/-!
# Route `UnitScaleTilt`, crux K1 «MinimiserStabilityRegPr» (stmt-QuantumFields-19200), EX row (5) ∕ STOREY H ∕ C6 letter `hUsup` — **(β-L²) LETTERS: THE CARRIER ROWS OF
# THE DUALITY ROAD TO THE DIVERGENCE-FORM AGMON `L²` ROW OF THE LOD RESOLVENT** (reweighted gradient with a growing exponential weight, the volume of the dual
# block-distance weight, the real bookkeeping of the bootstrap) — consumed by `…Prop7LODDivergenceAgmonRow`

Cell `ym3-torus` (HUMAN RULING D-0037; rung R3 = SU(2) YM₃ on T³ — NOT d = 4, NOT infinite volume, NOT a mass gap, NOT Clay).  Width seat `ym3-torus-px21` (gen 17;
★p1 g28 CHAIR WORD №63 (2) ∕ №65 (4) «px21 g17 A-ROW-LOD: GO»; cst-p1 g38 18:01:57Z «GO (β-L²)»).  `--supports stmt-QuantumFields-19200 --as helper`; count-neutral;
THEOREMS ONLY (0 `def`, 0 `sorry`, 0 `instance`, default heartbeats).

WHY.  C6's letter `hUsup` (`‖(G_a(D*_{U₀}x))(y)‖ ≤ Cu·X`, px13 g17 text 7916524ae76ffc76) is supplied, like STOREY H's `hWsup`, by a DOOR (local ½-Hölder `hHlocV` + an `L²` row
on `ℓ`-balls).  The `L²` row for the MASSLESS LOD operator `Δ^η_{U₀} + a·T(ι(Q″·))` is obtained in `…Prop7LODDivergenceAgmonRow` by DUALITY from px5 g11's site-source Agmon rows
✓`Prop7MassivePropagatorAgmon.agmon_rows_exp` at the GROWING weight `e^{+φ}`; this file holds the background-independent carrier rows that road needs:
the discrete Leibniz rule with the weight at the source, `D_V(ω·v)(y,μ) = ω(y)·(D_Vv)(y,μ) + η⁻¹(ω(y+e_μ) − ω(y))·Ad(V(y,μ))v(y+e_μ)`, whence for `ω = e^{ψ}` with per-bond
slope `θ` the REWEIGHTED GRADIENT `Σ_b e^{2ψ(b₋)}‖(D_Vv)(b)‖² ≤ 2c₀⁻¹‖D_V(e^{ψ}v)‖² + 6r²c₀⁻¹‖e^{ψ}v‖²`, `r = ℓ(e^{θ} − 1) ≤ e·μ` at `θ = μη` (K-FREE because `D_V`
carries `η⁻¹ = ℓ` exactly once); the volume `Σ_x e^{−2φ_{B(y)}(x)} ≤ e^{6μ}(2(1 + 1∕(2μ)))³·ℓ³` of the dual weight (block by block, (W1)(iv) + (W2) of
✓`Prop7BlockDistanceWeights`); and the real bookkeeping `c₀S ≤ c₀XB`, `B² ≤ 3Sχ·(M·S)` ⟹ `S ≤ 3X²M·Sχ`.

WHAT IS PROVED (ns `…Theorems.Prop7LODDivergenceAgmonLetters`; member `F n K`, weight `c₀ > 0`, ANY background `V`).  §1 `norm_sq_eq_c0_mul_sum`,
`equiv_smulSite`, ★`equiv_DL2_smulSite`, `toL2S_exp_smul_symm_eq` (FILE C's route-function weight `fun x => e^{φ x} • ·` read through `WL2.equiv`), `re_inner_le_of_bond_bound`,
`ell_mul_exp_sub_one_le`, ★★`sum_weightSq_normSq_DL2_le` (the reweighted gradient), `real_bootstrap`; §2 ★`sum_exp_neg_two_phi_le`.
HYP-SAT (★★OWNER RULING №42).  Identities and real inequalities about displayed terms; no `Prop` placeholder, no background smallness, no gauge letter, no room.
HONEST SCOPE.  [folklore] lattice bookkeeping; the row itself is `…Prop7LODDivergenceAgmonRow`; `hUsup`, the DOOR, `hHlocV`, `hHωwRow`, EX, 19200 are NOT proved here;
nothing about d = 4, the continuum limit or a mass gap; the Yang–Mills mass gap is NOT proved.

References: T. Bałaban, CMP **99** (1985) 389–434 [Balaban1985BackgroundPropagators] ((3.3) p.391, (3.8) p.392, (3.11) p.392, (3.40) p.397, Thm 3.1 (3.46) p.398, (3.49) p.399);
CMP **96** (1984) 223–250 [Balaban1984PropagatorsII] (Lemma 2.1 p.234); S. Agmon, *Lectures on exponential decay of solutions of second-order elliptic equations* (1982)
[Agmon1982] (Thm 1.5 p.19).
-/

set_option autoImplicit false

• _TASK BRIEF_:
Starting at the line above that contains "CARRIER ROWS OF", write out each line exactly until the line that contains "(FILE C's route-function" has been written, and stop there.

• _EXERCISE SOLUTION_:
# Route `UnitScaleTilt`, crux K1 «MinimiserStabilityRegPr» (stmt-QuantumFields-19200), EX row (5) ∕ STOREY H ∕ C6 letter `hUsup` — **(β-L²) LETTERS: THE CARRIER ROWS OF
# THE DUALITY ROAD TO THE DIVERGENCE-FORM AGMON `L²` ROW OF THE LOD RESOLVENT** (reweighted gradient with a growing exponential weight, the volume of the dual
# block-distance weight, the real bookkeeping of the bootstrap) — consumed by `…Prop7LODDivergenceAgmonRow`

Cell `ym3-torus` (HUMAN RULING D-0037; rung R3 = SU(2) YM₃ on T³ — NOT d = 4, NOT infinite volume, NOT a mass gap, NOT Clay).  Width seat `ym3-torus-px21` (gen 17;
★p1 g28 CHAIR WORD №63 (2) ∕ №65 (4) «px21 g17 A-ROW-LOD: GO»; cst-p1 g38 18:01:57Z «GO (β-L²)»).  `--supports stmt-QuantumFields-19200 --as helper`; count-neutral;
THEOREMS ONLY (0 `def`, 0 `sorry`, 0 `instance`, default heartbeats).

WHY.  C6's letter `hUsup` (`‖(G_a(D*_{U₀}x))(y)‖ ≤ Cu·X`, px13 g17 text 7916524ae76ffc76) is supplied, like STOREY H's `hWsup`, by a DOOR (local ½-Hölder `hHlocV` + an `L²` row
on `ℓ`-balls).  The `L²` row for the MASSLESS LOD operator `Δ^η_{U₀} + a·T(ι(Q″·))` is obtained in `…Prop7LODDivergenceAgmonRow` by DUALITY from px5 g11's site-source Agmon rows
✓`Prop7MassivePropagatorAgmon.agmon_rows_exp` at the GROWING weight `e^{+φ}`; this file holds the background-independent carrier rows that road needs:
the discrete Leibniz rule with the weight at the source, `D_V(ω·v)(y,μ) = ω(y)·(D_Vv)(y,μ) + η⁻¹(ω(y+e_μ) − ω(y))·Ad(V(y,μ))v(y+e_μ)`, whence for `ω = e^{ψ}` with per-bond
slope `θ` the REWEIGHTED GRADIENT `Σ_b e^{2ψ(b₋)}‖(D_Vv)(b)‖² ≤ 2c₀⁻¹‖D_V(e^{ψ}v)‖² + 6r²c₀⁻¹‖e^{ψ}v‖²`, `r = ℓ(e^{θ} − 1) ≤ e·μ` at `θ = μη` (K-FREE because `D_V`
carries `η⁻¹ = ℓ` exactly once); the volume `Σ_x e^{−2φ_{B(y)}(x)} ≤ e^{6μ}(2(1 + 1∕(2μ)))³·ℓ³` of the dual weight (block by block, (W1)(iv) + (W2) of
✓`Prop7BlockDistanceWeights`); and the real bookkeeping `c₀S ≤ c₀XB`, `B² ≤ 3Sχ·(M·S)` ⟹ `S ≤ 3X²M·Sχ`.

WHAT IS PROVED (ns `…Theorems.Prop7LODDivergenceAgmonLetters`; member `F n K`, weight `c₀ > 0`, ANY background `V`).  §1 `norm_sq_eq_c0_mul_sum`,
`equiv_smulSite`, ★`equiv_DL2_smulSite`, `toL2S_exp_smul_symm_eq` (FILE C's route-function weight `fun x => e^{φ x} • ·` read through `WL2.equiv`), `re_inner_le_of_bond_bound`,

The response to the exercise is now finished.